Your assignment.
Once you find the line with "((ρ.restrictField (⊥ : IntermediateField" in the data that follows, repeat it and every line after it exactly, through the line with "rw [𝔈.labelledHodgeTateWeights_bot_eq ρ".
*** Record excerpts ***
import Literature.NumberTheory.GaloisRepresentations.PstCrystallineExtensionData
import Literature.NumberTheory.GaloisRepresentations.PotentialDiagonalizabilityFontaineLaffaille
import HarnessLib

/-!
# The Fontaine–Laffaille-type range facts over the summit's `p`-adic Hodge datum, degree-one base

Companion (theorem-only) of `PstCrystallineExtensionData.lean`, whose API turns BLGGT Lemma 1.4.3 (1)
into PD statements over the summit's datum (`isPotentiallyDiagonalizable_of_hasInvariantCompleteFlag`).
This file does the same for the RANGE facts — BLGGT Lemma 1.4.3 (2) (the tree's named fact
`blggt2014_lemma_1_4_3_2`, interval length `p − 2`) and any fact of the same shape with another
length `m` (Gao–Liu 2014 Thm. 3.0.3: `m = p − 1`) — over a base field `K` of DEGREE ONE, i.e. when
the datum's structure map `ℚ_p → K` is onto (`K = ℚ_p`: a place `v ∣ p` of residue degree and
ramification `1`, e.g. `p` split in a quadratic field).  Wanted by stub `stub_pdAtSplitPrime` of
crux `stmt-Langlands-17000` (`NonParallelVoid.TwistedInductionParallel`) and by the `f = 1` slice of
`PD2Unram` (`stmt-Langlands-14643`).

The point is bookkeeping between the two weight vocabularies.  The range facts read labelled
weights off the crystalline datum `𝔈.𝔅 ⊥` at labels `τ' : F₀ →+* ℚ̄_p` of its invariant field,
while the summit reads them off `𝔇.𝔅` (intended `B_dR`) at `ℚ_p`-algebra embeddings
`τ : K →ₐ[ℚ_p] ℚ̄_p`.  Over a degree-one base: `F₀ = ⊤` (`intermediateField_eq_top_of_surjective`),
so every `τ'` is a base label `CrystallineExtensionData.baseLabel 𝔈.𝔅 τ` of a ring homomorphism
`τ : K →+* ℚ̄_p` (`exists_baseLabel_eq_of_surjective`) and the interface axiom
`labelledHodgeTateWeights_bot_eq` identifies the two multisets; a `τ` which is NOT `ℚ_p`-linear has
`D_τ = 0` and carries NO weights (`PeriodRingData.labelledHodgeTateWeights_eq_zero_of_not_commutes`),
so only the `ℚ_p`-algebra embeddings matter; and `K/ℚ_p` is then finite and `IsAbsolutelyUnramified`.

## Main statements (all proved)

* `PeriodRingData.baseAct_algebraMap`, `PeriodRingData.labelD_eq_bot_of_not_commutes`,
  `PeriodRingData.labelledHodgeTateWeights_eq_zero_of_not_commutes` — labels incompatible with the
  coefficient field `P` carry no Hodge–Tate weights (the remark "for a `τ` not compatible with `P`
  one gets `labelD = 0` and `HT_τ = 0`" of `LabelledHodgeTateWeights.lean`, now a theorem).
* `isAbsolutelyUnramified_of_surjective`, `intermediateField_eq_top_of_surjective`,
  `CrystallineExtensionData.exists_baseLabel_eq_of_surjective`.
* `PstCrystallineExtensionData.isPotentiallyDiagonalizable_of_weightsInRange_of_surjective` — for
  `ℚ_p → K` onto and a length-`m` range fact at `p` (hypothesis `hfact`, the shape of
  `blggt2014_lemma_1_4_3_2 p`), every `𝔇`-crystalline `ρ : Γ_K → GL_n(ℚ̄_p)` whose `𝔇.𝔅`-weights lie in
  an interval of length `m` at every `ℚ_p`-embedding is potentially diagonalizable relative to `𝔈.𝔅`,
  for EVERY `𝔈`;
* `PstCrystallineExtensionData.isPotentiallyDiagonalizable_of_flRange_of_surjective` — the case
  `m = p − 2` from the named fact `blggt2014_lemma_1_4_3_2`.

## References

* T. Barnet-Lamb, T. Gee, D. Geraghty, R. Taylor, *Potential automorphy and change of weight*,
  Ann. of Math. 179 (2014), §1.4 Lemma 1.4.3 (2) (arXiv:1010.2561 p. 15). [BarnetlambEtAl2014]
* H. Gao, T. Liu, *A note on potential diagonalizability of crystalline representations*, Math. Ann.
  360 (2014), Thm. 3.0.3. [GaoLiu2014]
* S. Patrikis, *Variations on a theorem of Tate*, Mem. AMS 258 (2019), §2.3.1 (`τ`-components).
  [Patrikis2019]
-/

noncomputable section

open Field
open scoped TensorProduct

namespace Literature.NumberTheory.GaloisRepresentations

/-! ### Labels incompatible with the coefficient field carry no weights -/

/-- A function without jumps has empty jump multiset (also proved, in a `Negative` theorem file of
crux `CrystallineProModularClassical`, outside the cone; kept private here). [folklore] -/
private theorem jumpMultiset_eq_zero_of_forall_eq' {d : ℤ → ℕ} (h : ∀ i, d (i + 1) = d i) :
    jumpMultiset d = 0 := by
  have hf : {i : ℤ | d (i + 1) < d i} = ∅ := Set.eq_empty_of_forall_notMem fun i hi => by
    simp only [Set.mem_setOf_eq, h i, lt_self_iff_false] at hi
  rw [jumpMultiset_of_finite (by rw [hf]; exact Set.finite_empty)]
  refine Finset.sum_eq_zero fun i _ => ?_
  rw [h i, Nat.sub_self, Multiset.replicate_zero]

namespace PeriodRingData

section Labels

universe u v v' w

variable {Γ : Type u} [Group Γ] {P : Type v} {K : Type v'} [Field P] [Field K] [Algebra P K]
  {E : Type*} [Field E] [Algebra P E]
  {M : Type*} [AddCommGroup M] [Module E M] [Module P M] [IsScalarTower P E M]
  (𝔅 : PeriodRingData.{u, v, v', w} Γ P K)

/-- The scalars `P` act on `M ⊗_P B` through `B` as they do through `M`: for `c : P`,
`id ⊗ (algebraMap P K c • ·)` is multiplication by `algebraMap P E c`. [folklore] -/
theorem baseAct_algebraMap (c : P) (x : M ⊗[P] 𝔅.B) :
    𝔅.baseAct E M (algebraMap P K c) x = algebraMap P E c • x := by
  induction x using TensorProduct.induction_on with
  | zero => simp
  | tmul m b =>
    rw [PeriodRingData.baseAct_tmul, algebraMap_smul, algebraMap_smul, TensorProduct.tmul_smul]
  | add x y hx hy => rw [map_add, hx, hy, smul_add]

variable [TopologicalSpace Γ] [TopologicalSpace E] [TopologicalSpace M] (r : ContinuousRep Γ E M)

/-- **A label `τ : K →+* E` which is not `P`-linear has `D_τ = 0`**: on `D_τ` every `f ∈ K` acts as
`τ f`, while `algebraMap P K c` acts as `c` (Patrikis §2.3.1: only the factors of `K ⊗_P E` through
which `τ ⊗ id` factors contribute). [cite: Patrikis2019, §2.3.1] -/
theorem labelD_eq_bot_of_not_commutes (τ : K →+* E) {c : P}
    (hc : τ (algebraMap P K c) ≠ algebraMap P E c) : 𝔅.labelD r τ = ⊥ := by
  refine (Submodule.eq_bot_iff _).2 fun x hx => ?_
  have h1 := ((𝔅.mem_labelD_iff r τ x).1 hx).2 (algebraMap P K c)
  rw [baseAct_algebraMap] at h1
  have h2 : (τ (algebraMap P K c) - algebraMap P E c) • x = 0 := by
    rw [sub_smul, ← h1, sub_self]
  rcases smul_eq_zero.1 h2 with h | h
  · exact absurd (sub_eq_zero.1 h) hc
  · exact h

/-- … hence **`HT_τ(r) = ∅`** (the empty multiset) at a label not compatible with `P`.
[cite: Patrikis2019, §2.3.1] -/
theorem labelledHodgeTateWeights_eq_zero_of_not_commutes (τ : K →+* E) {c : P}
    (hc : τ (algebraMap P K c) ≠ algebraMap P E c) :
    𝔅.labelledHodgeTateWeights r τ = 0 := by
  have hD : ∀ i, 𝔅.labelFilD r τ i = ⊥ := fun i =>
    eq_bot_iff.2 ((𝔅.labelFilD_le r τ i).trans (𝔅.labelD_eq_bot_of_not_commutes r τ hc).le)
  rw [PeriodRingData.labelledHodgeTateWeights_def]
  exact jumpMultiset_eq_zero_of_forall_eq' fun i => by rw [hD, hD]

end Labels

end PeriodRingData

/-! ### A base of degree one: `ℚ_p → K` onto -/

section Onto

variable {p : ℕ} [Fact p.Prime] {K : Type} [Field K] [Algebra ℚ_[p] K]

/-- `ℚ_p → K` onto ⇒ `K/ℚ_p` unramified in the sense `IsAbsolutelyUnramified` (`K = ℚ_p(1)`).
[folklore] -/
theorem isAbsolutelyUnramified_of_surjective
    (hs : Function.Surjective (algebraMap ℚ_[p] K)) : IsAbsolutelyUnramified p K := by
  refine ⟨1, 1, one_pos, fun h => (Fact.out : p.Prime).one_lt.ne' (Nat.dvd_one.1 h), one_pow 1, ?_⟩
  exact Algebra.eq_top_iff.2 fun x => by
    obtain ⟨c, rfl⟩ := hs x
    exact Subalgebra.algebraMap_mem _ c

/-- `ℚ_p → K` onto ⇒ `K/ℚ_p` finite. [folklore] -/
theorem finiteDimensional_of_surjective_algebraMap (hs : Function.Surjective (algebraMap ℚ_[p] K)) :
    FiniteDimensional ℚ_[p] K :=
  Module.Finite.of_surjective (Algebra.linearMap ℚ_[p] K) hs

/-- `ℚ_p → K` onto ⇒ every intermediate field of `⊥ ≃ K` over `ℚ_p` — in particular the invariant
field `F₀` of a crystalline datum at the base field — is everything. [folklore] -/
theorem intermediateField_eq_top_of_surjective (hs : Function.Surjective (algebraMap ℚ_[p] K))
    (F₀ : IntermediateField ℚ_[p] (⊥ : IntermediateField K (AlgebraicClosure K))) : F₀ = ⊤ := by
  refine eq_top_iff.2 fun x _ => ?_
  obtain ⟨k, hk⟩ := IntermediateField.mem_bot.1 x.2
  obtain ⟨c, rfl⟩ := hs k
  have hx : x = algebraMap ℚ_[p] (⊥ : IntermediateField K (AlgebraicClosure K)) c := by
    apply Subtype.ext
    change (x : AlgebraicClosure K) = algebraMap ℚ_[p] (AlgebraicClosure K) c
    rw [← hk, IsScalarTower.algebraMap_apply ℚ_[p] K (AlgebraicClosure K) c]
  rw [hx]
  exact IntermediateField.algebraMap_mem F₀ c

/-- `ℚ_p → K` onto ⇒ every label of the invariant field `F₀` of the base crystalline datum is the
base label `CrystallineExtensionData.baseLabel 𝔅 τ` of a label `τ : K →+* ℚ̄_p` of `K`
(`F₀ = ⊤ ≃ ⊥ ≃ K`). [folklore] -/
theorem CrystallineExtensionData.exists_baseLabel_eq_of_surjective
    (hs : Function.Surjective (algebraMap ℚ_[p] K)) (𝔅 : CrystallineExtensionData.{0, 0} p K)
    (τ' : (𝔅 ⊥ inferInstance).F₀ →+* PadicAlgCl p) :
    ∃ τ : K →+* PadicAlgCl p, CrystallineExtensionData.baseLabel 𝔅 τ = τ' := by
  have hF₀ : (𝔅 ⊥ inferInstance).F₀ = ⊤ := intermediateField_eq_top_of_surjective hs _
  set j : (𝔅 ⊥ inferInstance).F₀ →+* K :=
    ((IntermediateField.botEquiv K (AlgebraicClosure K)).toAlgHom.toRingHom).comp
      (algebraMap ((𝔅 ⊥ inferInstance).F₀) (⊥ : IntermediateField K (AlgebraicClosure K))) with hj
  have hjb : Function.Bijective j := by
    refine ⟨j.injective, fun k => ?_⟩
    have hmem : (IntermediateField.botEquiv K (AlgebraicClosure K)).symm k ∈ (𝔅 ⊥ inferInstance).F₀ := by
      rw [hF₀]; exact IntermediateField.mem_top
    refine ⟨⟨_, hmem⟩, ?_⟩
    simp [hj]
  let e : (𝔅 ⊥ inferInstance).F₀ ≃+* K := RingEquiv.ofBijective j hjb
  refine ⟨τ'.comp e.symm.toRingHom, RingHom.ext fun x => ?_⟩
  have hex : e x = j x := RingEquiv.ofBijective_apply j hjb x
  change τ' (e.symm (j x)) = τ' x
  rw [← hex, e.symm_apply_apply]

end Onto

/-! ### The range facts over the summit's datum -/

namespace PstCrystallineExtensionData

variable {K : Type} [Field K] [ValuativeRel K] [TopologicalSpace K] [IsNonarchimedeanLocalField K]
  {p : ℕ} [Fact p.Prime] {𝔇 : PstWeilDeligneData K p} (𝔈 : PstCrystallineExtensionData 𝔇) {n : ℕ}

/-- **The length-`m` range fact over the summit's datum, degree-one base.**  Suppose the datum's
structure map `ℚ_p → K` is onto, and suppose the range fact of length `m` at `p` (`hfact`: every
crystalline representation of an absolutely unramified finite `K'/ℚ_p` whose labelled Hodge–Tate
weights lie, label by label, in an interval of length `m` is potentially diagonalizable — for
`m = p − 2` this is `blggt2014_lemma_1_4_3_2 p`, for `m = p − 1` Gao–Liu's Thm. 3.0.3 at `p`).  Then
every `𝔇`-crystalline `ρ : Γ_K → GL_n(ℚ̄_p)` whose `𝔇.𝔅`-weights at every `ℚ_p`-embedding
`τ : K →ₐ[ℚ_p] ℚ̄_p` lie in an interval of length `m` is potentially diagonalizable relative to `𝔈.𝔅`,
for EVERY instance `𝔈`.  Proof: `K/ℚ_p` is finite and `IsAbsolutelyUnramified`; `ρ|_{Γ_⊥}` is
crystalline relative to `𝔈.𝔅 ⊥` (`isCrystallineFn_restrictField`); at a label `τ' = baseLabel τ` of
`F₀ = ⊤` the `(𝔈.𝔅 ⊥)`-weights are the `𝔇.𝔅`-weights at `τ` (`labelledHodgeTateWeights_bot_eq`), in
range if `τ` is `ℚ_p`-linear and EMPTY otherwise. [cite: BarnetlambEtAl2014, §1.4 Lemma 1.4.3 (2)]
[cite: GaoLiu2014, Thm. 3.0.3] -/
theorem isPotentiallyDiagonalizable_of_weightsInRange_of_surjective
    (hs : letI := 𝔇.algebra; Function.Surjective (algebraMap ℚ_[p] K)) (m : ℕ)
    (hfact : ∀ (K' : Type) [Field K'] [Algebra ℚ_[p] K'] [FiniteDimensional ℚ_[p] K']
      (𝔅 : CrystallineExtensionData.{0, 0} p K') (n : ℕ) (ρ : FramedGaloisRep K' (PadicAlgCl p) n),
      IsAbsolutelyUnramified p K' →
      IsCrystallineFn (𝔅 ⊥ inferInstance)
        (ρ.restrictField (⊥ : IntermediateField K' (AlgebraicClosure K'))).matrixFn →
      (∀ τ : (𝔅 ⊥ inferInstance).F₀ →+* PadicAlgCl p, ∃ a : ℤ,
        ∀ h ∈ (𝔅 ⊥ inferInstance).toPeriodRingData.labelledHodgeTateWeights
            (ρ.restrictField (⊥ : IntermediateField K' (AlgebraicClosure K'))).toGaloisRep τ,
          a ≤ h ∧ h ≤ a + m) →
      IsPotentiallyDiagonalizable 𝔅 ρ)
    {ρ : FramedGaloisRep K (PadicAlgCl p) n} (hρ : 𝔇.IsCrystallineFramed ρ)
    (hHT : letI := 𝔇.algebra
      ∀ τ : K →ₐ[ℚ_[p]] PadicAlgCl p, ∃ a : ℤ,
        ∀ h ∈ 𝔇.𝔅.labelledHodgeTateWeights ρ.toGaloisRep τ.toRingHom, a ≤ h ∧ h ≤ a + m) :
    letI := 𝔇.algebra
    IsPotentiallyDiagonalizable 𝔈.𝔅 ρ := by
  letI := 𝔇.algebra
  haveI : FiniteDimensional ℚ_[p] K := finiteDimensional_of_surjective_algebraMap hs
  have hunr : IsAbsolutelyUnramified p K := isAbsolutelyUnramified_of_surjective hs
  have hbot : IsCrystallineFn (𝔈.𝔅 ⊥ inferInstance)
      ((ρ.restrictField (⊥ : IntermediateField K (AlgebraicClosure K))).matrixFn) :=
    𝔈.isCrystallineFn_restrictField ρ ⊥ inferInstance hρ
  refine hfact K 𝔈.𝔅 n ρ hunr hbot fun τ' => ?_
  have hF₀ : (𝔈.𝔅 ⊥ inferInstance).F₀ = ⊤ := intermediateField_eq_top_of_surjective hs _
  obtain ⟨τ, rfl⟩ := CrystallineExtensionData.exists_baseLabel_eq_of_surjective hs 𝔈.𝔅 τ'
  rw [𝔈.labelledHodgeTateWeights_bot_eq ρ τ hρ hF₀]
  by_cases hlin : ∀ c : ℚ_[p], τ (algebraMap ℚ_[p] K c) = algebraMap ℚ_[p] (PadicAlgCl p) c
  · exact hHT { toRingHom := τ, commutes' := hlin }
  · push Not at hlin
    obtain ⟨c, hc⟩ := hlin
    refine ⟨0, fun h hh => ?_⟩
    rw [𝔇.𝔅.labelledHodgeTateWeights_eq_zero_of_not_commutes ρ.toGaloisRep τ hc] at hh
    exact absurd hh (Multiset.notMem_zero h)

/-- **BLGGT Lemma 1.4.3 (2) over the summit's datum, degree-one base**: if `ℚ_p → K` is onto for the
datum's structure, then under the named fact `blggt2014_lemma_1_4_3_2` every `𝔇`-crystalline
`ρ : Γ_K → GL_n(ℚ̄_p)` whose `𝔇.𝔅`-weights at the (unique) `ℚ_p`-embedding lie in an interval of
length `p − 2` is potentially diagonalizable relative to `𝔈.𝔅`, for every `𝔈`.
[cite: BarnetlambEtAl2014, §1.4 Lemma 1.4.3 (2)] -/
theorem isPotentiallyDiagonalizable_of_flRange_of_surjective (hFL : blggt2014_lemma_1_4_3_2.{0})
    (hs : letI := 𝔇.algebra; Function.Surjective (algebraMap ℚ_[p] K))
    {ρ : FramedGaloisRep K (PadicAlgCl p) n} (hρ : 𝔇.IsCrystallineFramed ρ)
    (hHT : letI := 𝔇.algebra
      ∀ τ : K →ₐ[ℚ_[p]] PadicAlgCl p, ∃ a : ℤ,
        ∀ h ∈ 𝔇.𝔅.labelledHodgeTateWeights ρ.toGaloisRep τ.toRingHom,
          a ≤ h ∧ h ≤ a + (p - 2 : ℕ)) :
    letI := 𝔇.algebra
    IsPotentiallyDiagonalizable 𝔈.𝔅 ρ :=
  𝔈.isPotentiallyDiagonalizable_of_weightsInRange_of_surjective hs (p - 2)
    (fun K' _ _ _ 𝔅 n r h1 h2 h3 => hFL p K' 𝔅 n r h1 h2 h3) hρ hHT

end PstCrystallineExtensionData

end Literature.NumberTheory.GaloisRepresentations

end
***
Written solution.
      ((ρ.restrictField (⊥ : IntermediateField K (AlgebraicClosure K))).matrixFn) :=
    𝔈.isCrystallineFn_restrictField ρ ⊥ inferInstance hρ
  refine hfact K 𝔈.𝔅 n ρ hunr hbot fun τ' => ?_
  have hF₀ : (𝔈.𝔅 ⊥ inferInstance).F₀ = ⊤ := intermediateField_eq_top_of_surjective hs _
  obtain ⟨τ, rfl⟩ := CrystallineExtensionData.exists_baseLabel_eq_of_surjective hs 𝔈.𝔅 τ'
  rw [𝔈.labelledHodgeTateWeights_bot_eq ρ τ hρ hF₀]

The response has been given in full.